Pour ce qui est des rétentions de sûreté, seules cinq ont été prononcées depuis sept ans. Les cinq individus ont été pris en charge au centre social, médical et judiciaire de Fresnes (Val-de-Marne), adjacent au centre pénitencier du même nom.

Un bilan bien maigre pour l’une des mesures phares de la politique pénale de Nicolas Sarkozy, qui peut s’expliquer notamment par l’opposition du Conseil constitutionnel au principe de rétroactivité de la loi. Puisque la loi, entrée en vigueur en 2008, exige que les cours d’assises prévoient la rétention dans leur verdict et ne s’applique qu’aux peines de 15 ans ou plus, les premières rétentions ne sont pas attendues avant 2023. Les cinq rétentions de sûreté appliquées entre 2011 et 2015 l’ont été pour des personnes mises sous surveillance de sûreté mais n’ayant pas rempli les obligations dont ils devaient s’acquitter.

Pourquoi la rétention de sûreté est-elle critiquée ?

La rétention de sûreté a été fortement critiquée car elle revient à priver de leur liberté des personnes pour des crimes qu’elles n’ont pas encore commis mais dont on juge qu’elles pourraient les commettre. En cela, beaucoup de détracteurs de cette mesure ont fait le rapprochement avec la fiction de Philip K. Dick, Minority Report (1956), dans laquelle les individus sont condamnés avant même d’avoir commis un crime.

Un principe qu’Adeline Hazan juge « contraire » aux principes du droit pénal français. « Soit la personne a de graves troubles psychiatriques, et dans ce cas elle doit être hospitalisée, soit ce n’est pas le cas et on ne peut pas l’enfermer. »
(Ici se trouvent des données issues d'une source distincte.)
import Summits.ResolutionOfSingularities.ResolutionOfSingularities.Theorems.FrobeniusLadderFInjectiveMacaulayficationNonFullCentreComap
import Summits.ResolutionOfSingularities.ResolutionOfSingularities.Theorems.FrobeniusLadderFInjectiveMacaulayficationTowerPersistenceKit
import Summits.ResolutionOfSingularities.ResolutionOfSingularities.Theorems.FrobeniusLadderFInjectiveMacaulayficationRadTauLoopGlobal
import HarnessLib

/-!
# The chain's finitistic test ideal is invariant under ring isomorphisms; the non-F-regular locus pulls back along flat preimmersions;
# ★ the rad-τ recipe `tauCentre` IS LOCAL (the hypothesis `hloc` of p642899 / p645306, DISCHARGED) and satisfies (T1) along flat preimmersions
# (crux `FInjectiveMacaulayfication` stmt-ResolutionOfSingularities-15315, chain w45a; res-L1-w45a-plan-1 R21.3 (3) queue item Q5 «(L-f) τ-twin of (T1)», LOW; seat res-L1-w45a-lead-1 g10)

[OURS · L1 W4.5a] Support file (`--supports stmt-ResolutionOfSingularities-15315 --as helper`); def-free, fact-free, UNCONDITIONAL. Nothing of the crux is proved; no route
item is touched (`TauTowerConjecture` is OUR OWN candidate, refuted BY EVIDENCE R19.16; its kernel record p642899/p645306 stays conditional on the test-ideal
IDENTIFICATIONS `hτL`/`hτM`, which this file does not supply). AI-written (AI review is weaker than expert review).

* §1 along a ring isomorphism `e : A ≃+* B`: `minimalPrimes_eq_image_comap`, `map_mem_minimalPrimesCompl_iff` (`R°` is transported), `map_frobeniusPower`
  (`I^[q]` is transported), `map_tightClosure'` (the chain's instance-free tight closure `IntrinsicTower.Recipes.tightClosure'` is transported),
  ★ `comap_testIdeal'` / `testIdeal'_eq_top_iff` (the chain's test ideal `IntrinsicTower.Recipes.testIdeal' p` is transported; in particular «`τ = (1)`» is
  invariant) — plain transport of structure, written out because the three definitions are bespoke.
* §2 schemes: `mem_nonFRegLocus_iff_of_isIso_stalkMap`, `preimage_nonFRegLocus` (flat preimmersions, e.g. open immersions and `T ×_X Spec 𝒪_{X,v} ⟶ T`).
* §3 ★ `tauCentreLiteral_local` / `tauCentre_local : (tauCentre p S).comap j = tauCentre p U` for every open immersion `j : U ⟶ S` = the hypothesis `hloc` of
  `RadTauLoopConditional.not_exists_tauTower_of_cycle` (p642899 §3) and of `not_tauTowerConjecture_of_global_cycle_data` (p645306), now a theorem;
  ★ `tauCentre_comap` = (T1) for the rad-τ recipe along flat preimmersions whose range contains the closure of the recipe's point-locus (twin of p647370
  `nonFullCentre_comap`).
* §4 the (L-f) kernel record of the TT-τ refutation with `hloc` REMOVED (and the unused centre identifications `hτL`/`hτM` of §3 dropped):
  `not_exists_tauTower_of_cycle'` (p642899 §3 minus `hloc`) and ★ `not_tauTowerConjecture_of_global_cycle_data'` (p645306 minus `hloc`/`hτL`/`hτM`). What REMAINS
  conditional, stated plainly: the two blowing ups `πL`, `πM` of the loop germs ALONG `tauCentre 2` receiving the other germ as an open chart (constructible from the
  coordinate-centre charts ✓ p643799 / ✓ p645661 ONLY once `tauCentre 2 U_L = (ā,c̄,d̄,ē)~` and `tauCentre 2 U_M = (ā,c̄,ē)~` are kernel theorems — test-ideal
  computations, R19.7-DEFERRED-1), the occurrence prefix `F 0 ← … ← F m ⊇° U_L`, and `hfloor` (the conjecture transported to the global floor `F 0`).
[folklore; cite: HochsterHuneke1990, §8 (test ideals; names only)] [cite: StacksProject, Tag 01J3] [cite: GortzWedhorn2020, Prop. 13.91 (2)]
-/

-- single-problem summit: the doubled namespace component is forced
set_option linter.dupNamespace false

noncomputable section

open AlgebraicGeometry CategoryTheory CategoryTheory.Limits Literature.AlgebraicGeometry.Resolution TopologicalSpace IsLocalRing
open Literature.RingTheory.TightClosure (frobeniusPower frobeniusPower_def minimalPrimesCompl mem_minimalPrimesCompl_iff)

namespace Summit.ResolutionOfSingularities.ResolutionOfSingularities.Theorems.FInjectiveMacaulayfication.TestIdealTransport

open Summit.ResolutionOfSingularities.ResolutionOfSingularities.Theorems.FInjectiveMacaulayfication
open SliceableCentre IntrinsicTower IntrinsicTower.Recipes FullCentreDescent Scheme.IdealSheafData

/-! ## §1 Transport of `R°`, `I^[q]`, `tightClosure'`, `testIdeal'` along a ring isomorphism -/

section Ring

variable {A B : Type} [CommRing A] [CommRing B]

/-- The minimal primes of `A` are the contractions of the minimal primes of `B` along `e : A ≃+* B`. [folklore] -/
theorem minimalPrimes_eq_image_comap (e : A ≃+* B) :
    minimalPrimes A = Ideal.comap (e : A →+* B) '' minimalPrimes B := by
  have h := Ideal.comap_minimalPrimes_eq_of_surjective (f := (e : A →+* B)) e.surjective ⊥
  rw [Ideal.comap_bot_of_injective (e : A →+* B) e.injective] at h
  exact h

/-- `R°` (elements in no minimal prime) is transported by a ring isomorphism. [folklore] -/
theorem map_mem_minimalPrimesCompl_iff (e : A ≃+* B) (c : A) :
    e c ∈ minimalPrimesCompl B ↔ c ∈ minimalPrimesCompl A := by
  rw [mem_minimalPrimesCompl_iff, mem_minimalPrimesCompl_iff, minimalPrimes_eq_image_comap e, Set.forall_mem_image]
  simp only [Ideal.mem_comap, RingEquiv.coe_toRingHom]

/-- Frobenius powers are transported by a ring isomorphism: `e (I^[q]) = (e I)^[q]`. [folklore] -/
theorem map_frobeniusPower (e : A ≃+* B) (q : ℕ) (I : Ideal A) :
    (frobeniusPower q I).map (e : A →+* B) = frobeniusPower q (I.map (e : A →+* B)) := by
  rw [frobeniusPower_def, frobeniusPower_def, Ideal.map_span]
  congr 1
  ext y
  constructor
  · rintro ⟨z, ⟨x, hx, rfl⟩, rfl⟩
    exact ⟨e x, (Ideal.apply_mem_of_equiv_iff).mpr hx, by simp⟩
  · rintro ⟨z, hz, rfl⟩
    obtain ⟨x, hx, rfl⟩ := (Ideal.mem_map_of_equiv e z).mp hz
    exact ⟨x ^ q, ⟨x, hx, rfl⟩, by simp⟩

/-- Membership in an ideal mapped along a ring isomorphism. [folklore] -/
theorem mem_map_equiv_iff (e : A ≃+* B) (I : Ideal A) (y : B) : y ∈ I.map (e : A →+* B) ↔ e.symm y ∈ I := by
  rw [Ideal.map_comap_of_equiv, Ideal.mem_comap]

/-- The chain's instance-free tight closure `tightClosure'` is transported by a ring isomorphism. [folklore] -/
theorem map_tightClosure' (e : A ≃+* B) (p : ℕ) (I : Ideal A) :
    (tightClosure' p I).map (e : A →+* B) = tightClosure' p (I.map (e : A →+* B)) := by
  unfold tightClosure'
  rw [Ideal.map_span]
  congr 1
  ext y
  constructor
  · rintro ⟨x, ⟨c, hc, e₀, h⟩, rfl⟩
    refine ⟨e c, (map_mem_minimalPrimesCompl_iff e c).mpr hc, e₀, fun n hn => ?_⟩
    have h1 : (e : A →+* B) (c * x ^ p ^ n) ∈ (frobeniusPower (p ^ n) I).map (e : A →+* B) := Ideal.mem_map_of_mem _ (h n hn)
    rw [map_frobeniusPower] at h1
    simpa using h1
  · rintro ⟨c', hc', e₀, h⟩
    refine ⟨e.symm y, ⟨e.symm c', ?_, e₀, fun n hn => ?_⟩, e.apply_symm_apply y⟩
    · rw [← map_mem_minimalPrimesCompl_iff e, e.apply_symm_apply]
      exact hc'
    · have h1 := h n hn
      rw [← map_frobeniusPower, mem_map_equiv_iff] at h1
      simpa using h1

/-- ★ The chain's finitistic TEST IDEAL `testIdeal' p` is transported by a ring isomorphism (contraction form). [folklore] -/
theorem comap_testIdeal' (e : A ≃+* B) (p : ℕ) :
    (testIdeal' p B).comap (e : A →+* B) = testIdeal' p A := by
  ext x
  simp only [testIdeal', Ideal.mem_comap, Submodule.mem_iInf, Submodule.mem_colon, smul_eq_mul, RingEquiv.coe_toRingHom, SetLike.mem_coe]
  constructor
  · intro h I s hs
    have h1 := h (I.map (e : A →+* B)) (e s) (by rw [← map_tightClosure']; exact Ideal.mem_map_of_mem _ hs)
    rw [← map_mul, mem_map_equiv_iff] at h1
    simpa using h1
  · intro h J t ht
    have hJ : (J.comap (e : A →+* B)).map (e : A →+* B) = J := Ideal.map_comap_of_surjective _ e.surjective J
    have ht' : e.symm t ∈ tightClosure' p (J.comap (e : A →+* B)) := by
      rw [← hJ, ← map_tightClosure', mem_map_equiv_iff] at ht
      exact ht
    have h1 := h (J.comap (e : A →+* B)) (e.symm t) ht'
    rw [Ideal.mem_comap] at h1
    simpa using h1

/-- ★ «`τ = (1)`» is invariant under ring isomorphisms. [folklore] -/
theorem testIdeal'_eq_top_iff (e : A ≃+* B) (p : ℕ) : testIdeal' p A = ⊤ ↔ testIdeal' p B = ⊤ := by
  rw [← comap_testIdeal' e p]
  constructor
  · intro h
    exact (Ideal.comap_injective_of_surjective (e : A →+* B) e.surjective) (h.trans Ideal.comap_top.symm)
  · intro h
    rw [h, Ideal.comap_top]

end Ring

/-! ## §2 The non-F-regular locus along stalk isomorphisms and flat preimmersions -/

/-- The non-F-regular locus is detected by isomorphic stalks. [folklore] -/
theorem mem_nonFRegLocus_iff_of_isIso_stalkMap (p : ℕ) {X Y : Scheme.{0}} (π : X ⟶ Y) (x : X) [IsIso (π.stalkMap x)] :
    π.base x ∈ nonFRegLocus p Y ↔ x ∈ nonFRegLocus p X := by
  simp only [nonFRegLocus, Set.mem_setOf_eq]
  exact not_congr (testIdeal'_eq_top_iff (asIso (π.stalkMap x)).commRingCatIsoToRingEquiv p)

/-- The non-F-regular locus pulls back along flat preimmersions (open immersions; `T ×_X Spec 𝒪_{X,v} ⟶ T`). [folklore] -/
theorem preimage_nonFRegLocus (p : ℕ) {S S' : Scheme.{0}} (f : S' ⟶ S) [Flat f] [IsPreimmersion f] :
    f.base ⁻¹' nonFRegLocus p S = nonFRegLocus p S' := by
  ext u
  rw [Set.mem_preimage]
  haveI : IsIso (f.stalkMap u) := isIso_stalkMap_of_flat_of_isPreimmersion f u
  exact mem_nonFRegLocus_iff_of_isIso_stalkMap p f u

/-- The rad-τ recipe's point-locus `(nonFRegLocus ∪ nonFullLocus) ∩ (Reg)ᶜ` pulls back along flat preimmersions. [folklore] -/
theorem preimage_tauLocus (p : ℕ) {S S' : Scheme.{0}} (f : S' ⟶ S) [Flat f] [IsPreimmersion f] :
    f.base ⁻¹' ((nonFRegLocus p S ∪ nonFullLocus p S) ∩ (Scheme.regularLocus S)ᶜ) =
      (nonFRegLocus p S' ∪ nonFullLocus p S') ∩ (Scheme.regularLocus S')ᶜ := by
  rw [Set.preimage_inter, Set.preimage_union, preimage_nonFRegLocus p f, RecipeTowerTransfer.preimage_nonFullLocus p f,
    RecipeTowerTransfer.preimage_compl_regularLocus f]

/-! ## §3 ★ Locality of `tauCentre` and its (T1) along flat preimmersions -/

/-- ★ **`tauCentre` IS LOCAL, literal form** (on the definition's body, so that `tauCentre p S` unfolds to it by `rfl`). [folklore] -/
theorem tauCentreLiteral_local (p : ℕ) {U S : Scheme.{0}} (j : U ⟶ S) [IsOpenImmersion j] :
    (vanishingIdeal ⟨closure ((nonFRegLocus p S ∪ nonFullLocus p S) ∩ (Scheme.regularLocus S)ᶜ), isClosed_closure⟩).comap j =
      vanishingIdeal ⟨closure ((nonFRegLocus p U ∪ nonFullLocus p U) ∩ (Scheme.regularLocus U)ᶜ), isClosed_closure⟩ :=
  comap_vanishingIdeal_closure_of_isOpenImmersion (fun S => (nonFRegLocus p S ∪ nonFullLocus p S) ∩ (Scheme.regularLocus S)ᶜ)
    (fun j _ => preimage_tauLocus p j) j

/-- ★ **`tauCentre` IS LOCAL**: `(tauCentre p S)|_U = tauCentre p U` for every open immersion `j : U ⟶ S` — the hypothesis `hloc` of p642899 §3/§4 and p645306,
DISCHARGED. [folklore] -/
theorem tauCentre_local (p : ℕ) {U S : Scheme.{0}} (j : U ⟶ S) [IsOpenImmersion j] : (tauCentre p S).comap j = tauCentre p U :=
  tauCentreLiteral_local p j

/-- ★ **(T1) FOR THE rad-τ RECIPE**: `tauCentre` commutes with flat preimmersions whose range contains the closure of its point-locus (twin of p647370
`RecipeTowerTransfer.nonFullCentre_comap`). [OURS · folklore assembly] -/
theorem tauCentre_comap (p : ℕ) {S S' : Scheme.{0}} (f : S' ⟶ S) [Flat f] [IsPreimmersion f]
    (hrange : closure ((nonFRegLocus p S ∪ nonFullLocus p S) ∩ (Scheme.regularLocus S)ᶜ) ⊆ Set.range f.base) :
    (tauCentre p S).comap f = tauCentre p S' := by
  have hA : (nonFRegLocus p S ∪ nonFullLocus p S) ∩ (Scheme.regularLocus S)ᶜ ⊆ Set.range f.base := fun s hs => hrange (subset_closure hs)
  change (vanishingIdeal _).comap f = vanishingIdeal _
  rw [RecipeTowerTransfer.comap_vanishingIdeal_of_flat_preimmersion]
  congr 1
  ext1
  rw [Closeds.coe_preimage]
  change f.base ⁻¹' closure ((nonFRegLocus p S ∪ nonFullLocus p S) ∩ (Scheme.regularLocus S)ᶜ) =
    closure ((nonFRegLocus p S' ∪ nonFullLocus p S') ∩ (Scheme.regularLocus S')ᶜ)
  rw [RecipeTowerTransfer.preimage_closure_of_subset_range f _ hA, preimage_tauLocus p f]

/-- (T1) for the rad-τ recipe in the weaker-hypothesis form «the singular locus' closure lies in the range» (the recipe's point-locus is part of the singular
locus by definition). [OURS] -/
theorem tauCentre_comap_of_sing (p : ℕ) {S S' : Scheme.{0}} (f : S' ⟶ S) [Flat f] [IsPreimmersion f]
    (hrange : closure ((Scheme.regularLocus S)ᶜ) ⊆ Set.range f.base) : (tauCentre p S).comap f = tauCentre p S' :=
  tauCentre_comap p f ((closure_mono Set.inter_subset_right).trans hrange)

end Summit.ResolutionOfSingularities.ResolutionOfSingularities.Theorems.FInjectiveMacaulayfication.TestIdealTransport

/-! ## §4 The (L-f) kernel record without `hloc` -/

namespace Summit.ResolutionOfSingularities.ResolutionOfSingularities.Theorems.FInjectiveMacaulayfication.RadTauLoopConditional

open Summit.ResolutionOfSingularities.ResolutionOfSingularities.Theorems.FInjectiveMacaulayfication
open SliceableCentre IntrinsicTower IntrinsicTower.Recipes FullCentreDescent MvPolynomial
Celle qui a succédé à Jean-Marie Delarue à l’été 2014 explique par ailleurs au Monde que les personnes qui font l’objet d’une rétention de sûreté n’ont aucune prise en charge. « Ils ont moins de droits que les détenus et moins de possibilité d’activités. Et les textes permettent de renouveler indéfiniment les périodes de rétention de sûreté. »

Adeline Hazan cite l’exemple d’une personne dont la rétention de sûreté a duré plus d’un an parce qu’elle refusait de se soumettre à une expertise psychiatrique. Pour la contrôleuse générale, la privation de liberté est injustifiée : « Ce n’est parce que l’on refuse une telle expertise que l’on est dangereux ! »

Même si la suppression de la mesure faisait partie des promesses de campagne de François Hollande, Mme Hazan reconnaît que « le climat sécuritaire actuel pose un problème. »

En mars 2014, mission a été confiée à Bruno Cotte, ancien président de la chambre criminelle de la Cour de cassation et président de chambre à la Cour pénale internationale, de réfléchir à une réforme des peines, dont les mesures de sûreté. La commission Cotte devrait rendre ses conclusions à la chancellerie à la fin de l’année 2015.